═════ SOURCE DATA
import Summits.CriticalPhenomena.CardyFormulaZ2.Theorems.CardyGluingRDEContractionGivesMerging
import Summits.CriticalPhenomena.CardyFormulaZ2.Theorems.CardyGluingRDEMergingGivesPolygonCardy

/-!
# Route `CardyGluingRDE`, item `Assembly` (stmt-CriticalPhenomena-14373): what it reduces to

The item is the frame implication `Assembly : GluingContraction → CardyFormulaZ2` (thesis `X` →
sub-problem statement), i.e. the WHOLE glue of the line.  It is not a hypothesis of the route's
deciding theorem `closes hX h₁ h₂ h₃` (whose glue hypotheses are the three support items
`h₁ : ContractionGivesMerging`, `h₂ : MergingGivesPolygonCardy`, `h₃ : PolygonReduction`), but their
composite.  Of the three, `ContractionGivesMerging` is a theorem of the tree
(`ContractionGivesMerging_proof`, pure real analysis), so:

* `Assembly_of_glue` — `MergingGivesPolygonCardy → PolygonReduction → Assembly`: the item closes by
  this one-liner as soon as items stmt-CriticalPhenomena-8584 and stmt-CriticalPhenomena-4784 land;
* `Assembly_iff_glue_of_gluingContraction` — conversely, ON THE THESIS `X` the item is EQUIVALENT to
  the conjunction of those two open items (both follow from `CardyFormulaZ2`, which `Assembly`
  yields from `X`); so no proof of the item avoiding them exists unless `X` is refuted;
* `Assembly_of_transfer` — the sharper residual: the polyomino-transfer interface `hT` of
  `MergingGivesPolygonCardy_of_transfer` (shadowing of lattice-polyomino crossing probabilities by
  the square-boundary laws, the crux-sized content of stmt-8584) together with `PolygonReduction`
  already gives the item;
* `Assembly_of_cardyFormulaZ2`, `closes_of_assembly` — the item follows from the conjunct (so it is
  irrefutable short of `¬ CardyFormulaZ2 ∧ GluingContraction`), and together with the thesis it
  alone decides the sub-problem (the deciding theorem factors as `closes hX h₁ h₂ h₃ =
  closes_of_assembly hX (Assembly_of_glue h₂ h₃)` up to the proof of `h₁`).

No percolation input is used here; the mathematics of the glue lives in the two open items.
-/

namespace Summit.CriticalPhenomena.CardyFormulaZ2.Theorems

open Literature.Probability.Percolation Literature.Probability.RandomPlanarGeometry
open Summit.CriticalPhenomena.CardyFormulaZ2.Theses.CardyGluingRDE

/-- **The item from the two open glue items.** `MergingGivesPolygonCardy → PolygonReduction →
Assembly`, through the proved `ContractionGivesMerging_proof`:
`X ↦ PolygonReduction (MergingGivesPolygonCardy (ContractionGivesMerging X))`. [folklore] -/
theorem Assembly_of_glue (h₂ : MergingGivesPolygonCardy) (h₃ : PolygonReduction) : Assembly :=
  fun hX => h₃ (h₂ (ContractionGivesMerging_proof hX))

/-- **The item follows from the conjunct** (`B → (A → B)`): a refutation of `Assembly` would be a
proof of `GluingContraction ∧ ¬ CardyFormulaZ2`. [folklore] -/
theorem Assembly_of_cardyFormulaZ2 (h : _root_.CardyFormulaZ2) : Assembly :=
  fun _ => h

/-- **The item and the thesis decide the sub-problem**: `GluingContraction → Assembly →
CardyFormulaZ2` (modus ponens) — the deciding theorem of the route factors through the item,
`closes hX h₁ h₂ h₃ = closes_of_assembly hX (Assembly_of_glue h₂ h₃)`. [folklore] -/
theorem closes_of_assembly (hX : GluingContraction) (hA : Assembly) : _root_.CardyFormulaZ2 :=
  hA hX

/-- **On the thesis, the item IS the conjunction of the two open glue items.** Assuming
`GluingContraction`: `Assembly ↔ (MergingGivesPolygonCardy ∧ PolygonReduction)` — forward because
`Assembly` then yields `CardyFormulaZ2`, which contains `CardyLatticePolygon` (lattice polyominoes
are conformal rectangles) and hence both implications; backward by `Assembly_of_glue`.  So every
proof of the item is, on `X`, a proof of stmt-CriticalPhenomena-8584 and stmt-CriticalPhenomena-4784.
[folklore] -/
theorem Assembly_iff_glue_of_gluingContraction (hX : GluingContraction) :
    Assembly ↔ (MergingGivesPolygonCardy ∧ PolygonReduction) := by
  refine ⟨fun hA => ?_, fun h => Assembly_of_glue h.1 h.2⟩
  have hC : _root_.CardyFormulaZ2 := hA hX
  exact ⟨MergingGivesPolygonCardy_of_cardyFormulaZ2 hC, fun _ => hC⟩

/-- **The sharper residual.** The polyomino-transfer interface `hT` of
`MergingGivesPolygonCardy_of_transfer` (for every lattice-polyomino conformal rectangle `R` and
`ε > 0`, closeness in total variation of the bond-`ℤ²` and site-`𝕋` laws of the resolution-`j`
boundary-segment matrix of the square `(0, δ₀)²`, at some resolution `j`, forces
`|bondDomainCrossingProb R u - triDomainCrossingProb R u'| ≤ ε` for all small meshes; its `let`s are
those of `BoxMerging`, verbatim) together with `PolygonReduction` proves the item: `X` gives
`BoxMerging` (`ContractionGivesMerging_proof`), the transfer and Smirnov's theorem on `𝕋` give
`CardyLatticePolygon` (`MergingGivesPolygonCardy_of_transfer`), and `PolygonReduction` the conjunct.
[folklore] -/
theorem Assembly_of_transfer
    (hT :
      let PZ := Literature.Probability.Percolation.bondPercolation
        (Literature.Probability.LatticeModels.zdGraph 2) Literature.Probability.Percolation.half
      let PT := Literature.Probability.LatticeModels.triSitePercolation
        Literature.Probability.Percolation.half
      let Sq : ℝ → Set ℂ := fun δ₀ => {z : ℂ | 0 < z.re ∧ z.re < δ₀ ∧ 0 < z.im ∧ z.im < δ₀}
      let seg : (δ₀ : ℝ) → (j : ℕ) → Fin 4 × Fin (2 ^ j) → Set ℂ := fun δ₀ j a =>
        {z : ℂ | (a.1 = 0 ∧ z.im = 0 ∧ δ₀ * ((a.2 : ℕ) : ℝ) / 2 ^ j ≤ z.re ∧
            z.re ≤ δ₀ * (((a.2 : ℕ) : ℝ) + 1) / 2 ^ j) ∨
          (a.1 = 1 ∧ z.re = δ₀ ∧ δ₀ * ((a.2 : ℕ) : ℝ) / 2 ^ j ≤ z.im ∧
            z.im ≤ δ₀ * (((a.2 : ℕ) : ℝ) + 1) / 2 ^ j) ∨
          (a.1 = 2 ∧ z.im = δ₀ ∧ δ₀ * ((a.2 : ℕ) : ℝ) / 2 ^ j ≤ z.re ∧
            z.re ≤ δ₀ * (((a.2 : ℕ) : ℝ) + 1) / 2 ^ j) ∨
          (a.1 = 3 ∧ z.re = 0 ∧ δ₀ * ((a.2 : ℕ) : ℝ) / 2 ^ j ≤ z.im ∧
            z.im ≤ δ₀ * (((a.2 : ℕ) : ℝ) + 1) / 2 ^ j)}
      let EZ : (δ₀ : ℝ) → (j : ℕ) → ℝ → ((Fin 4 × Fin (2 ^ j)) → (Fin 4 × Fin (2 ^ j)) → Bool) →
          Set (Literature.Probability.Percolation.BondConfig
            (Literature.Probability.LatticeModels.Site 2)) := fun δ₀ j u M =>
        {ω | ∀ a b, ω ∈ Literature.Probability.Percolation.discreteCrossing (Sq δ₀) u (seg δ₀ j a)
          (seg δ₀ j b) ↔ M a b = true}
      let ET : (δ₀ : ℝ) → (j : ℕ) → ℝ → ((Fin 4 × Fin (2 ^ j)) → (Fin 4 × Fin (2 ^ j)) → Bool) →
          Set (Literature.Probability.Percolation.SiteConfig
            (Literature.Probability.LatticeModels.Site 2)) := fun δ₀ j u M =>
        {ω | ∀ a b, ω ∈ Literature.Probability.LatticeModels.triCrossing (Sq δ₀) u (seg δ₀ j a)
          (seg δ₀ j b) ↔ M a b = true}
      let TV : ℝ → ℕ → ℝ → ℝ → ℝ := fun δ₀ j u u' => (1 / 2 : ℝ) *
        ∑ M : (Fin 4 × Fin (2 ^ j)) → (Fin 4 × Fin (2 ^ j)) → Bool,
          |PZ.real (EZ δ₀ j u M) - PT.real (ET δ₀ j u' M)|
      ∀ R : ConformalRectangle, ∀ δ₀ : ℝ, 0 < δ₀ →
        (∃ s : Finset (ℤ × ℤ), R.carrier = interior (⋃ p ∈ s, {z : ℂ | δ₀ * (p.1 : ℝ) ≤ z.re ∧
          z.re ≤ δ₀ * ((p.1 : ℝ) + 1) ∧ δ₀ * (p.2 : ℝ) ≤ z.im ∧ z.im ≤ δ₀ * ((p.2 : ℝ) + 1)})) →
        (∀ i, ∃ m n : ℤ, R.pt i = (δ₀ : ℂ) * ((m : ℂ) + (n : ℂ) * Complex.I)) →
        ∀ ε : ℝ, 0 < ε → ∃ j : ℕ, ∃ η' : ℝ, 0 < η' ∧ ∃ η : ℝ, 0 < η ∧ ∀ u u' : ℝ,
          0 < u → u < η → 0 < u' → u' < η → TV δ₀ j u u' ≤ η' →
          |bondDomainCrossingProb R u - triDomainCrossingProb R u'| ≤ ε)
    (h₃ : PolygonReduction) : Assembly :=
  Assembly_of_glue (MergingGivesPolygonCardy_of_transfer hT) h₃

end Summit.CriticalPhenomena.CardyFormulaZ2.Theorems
══════════
→ **TASK ITEM**
Retype only the stretch of lines above starting at the one with "sharper residual.** The" and stopping at the one with "boundary-segment matrix of", exactly as written, with both kept.

→ **RESULT OF THE TASK**
/-- **The sharper residual.** The polyomino-transfer interface `hT` of
`MergingGivesPolygonCardy_of_transfer` (for every lattice-polyomino conformal rectangle `R` and
`ε > 0`, closeness in total variation of the bond-`ℤ²` and site-`𝕋` laws of the resolution-`j`
boundary-segment matrix of the square `(0, δ₀)²`, at some resolution `j`, forces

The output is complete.